• _Problem to solve_: Set down, without alteration, the lines from the one that contains "mass-gap ∕ Clay." through the final line of the material below.

• _Records shown_:

/-!
# `Balaban1983to89.B8CubeMemberTorusClasses` — TRANSPLANT STEP T3c of the N05 flat road: THE CONSTRAINT CLASSES AND LEVELS OF THE TORUS READING AT THE
# CUBE MEMBER — `Ω_j^{(j)}`, «inside Ω_{j+1}», the bond class `𝔅` of [Balaban1984PropagatorsII] (2.3)∕(2.20) (`B6SectADomainsV1.Domains.LamBond` of r03's
# `domT`) versus the member's `□_j^{(j)}`, `□_{j+1}^{(j)}` and print's class `cubeLamBP` of [Balaban1985RegularSpaces] (1.31)∕(1.131), under the chart and the shift `t`

statement-level skeleton of published theorems with citation tags; proofs where landed; nothing here is a claim about the
Yang–Mills mass gap

`[Balaban1984PropagatorsII]` (2.1)–(2.4) p. 224 («Ω_j = B^j(Ω_j^{(j)})», «Λ_j = Ω_j^{(j)} ∖ B(Ω_{j+1}^{(j+1)})»), (2.3) p. 224 (the bonds of `B(Λ_j)`), (2.20) p. 226; `[Balaban1985RegularSpaces]`
(1.31) p. 82, (1.131) p. 99 («Λ′_j = □_j^{(j)} ∖ □_{j+1}^{(j)}»), p. 98.  PDF held: `paper:balaban1985-cmp99-regular-spaces-gauge-fixing`.

CITATION HEADER (lean-in-tree rule).  Cell `pub-ymgap` (YM Track A, HUMAN RULING D-0062), DAG node N05 = [B8], seat `pub-ymgap-dag-n05-c` (g12), `TRANSPLANT-DESIGN.md` step T3c.
WHY THIS FILE.  The torus reading of (1.59) (lit-balaban sub-row G-F3′-L0∕B8) quantifies its averaging datum over the bond class `LamBond` of the V1 domain datum
`domT hN D hk` (r03 `B6GlobalChartV1L0`) of the member `D = cubeTDomainsL0 …` (this seat, T2a), and weights every bond by the level `D.lev` of its source block
(`B8Ineq159MultiLevelTorusL0.len_blkV1`); the member's target `Ineq159FlatCubeMemberPrinted` quantifies its datum over `cubeLamBP … j` (coarse `ℤ^{d+1}` sites) and its weights by
`SideTouches`∕`BondTouches (□_j)`.  THIS FILE is the dictionary: §1 coarse labels (`labelsJ ∘ iterBlockOf = blockMap ∘ labels`, `labelsJ ∘ blockOf`), §2 the shift at level `j`
(`t = Lʲ·t_j`, `shift_eq_smul_shiftJ`) and blocks of translates, §3 `Ω_j^{(j)}` ∕ «deep» ∕ `LamBond` of `domT` at the member in terms of `□_j^{(j)}`, `□_{j+1}^{(j)}` and
`cubeLamBP` (levels `1 … n`) and the level-`0` reading «both ends off `t + □₁`», §4 the level of a bond's block versus `SideTouches`∕`BondTouches`.

HONEST SCOPE ∕ NOT CLAIMED.  Bookkeeping; no estimate.  Count-neutral; N05 NOT discharged; one finite `T⁴` programme at fixed `ε`, Bałaban as printed; nothing continuum ∕ ℝ⁴ ∕ OS ∕
mass-gap ∕ Clay.  No `sorry`, no `instance`, no `notation`; one plumbing `def` (`shiftJ`).  Unit `pub-ymgap-dag-n05-c` (g12), 2026-08-28.
-/
noncomputable section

• _Final answer_:
mass-gap ∕ Clay.  No `sorry`, no `instance`, no `notation`; one plumbing `def` (`shiftJ`).  Unit `pub-ymgap-dag-n05-c` (g12), 2026-08-28.
-/
noncomputable section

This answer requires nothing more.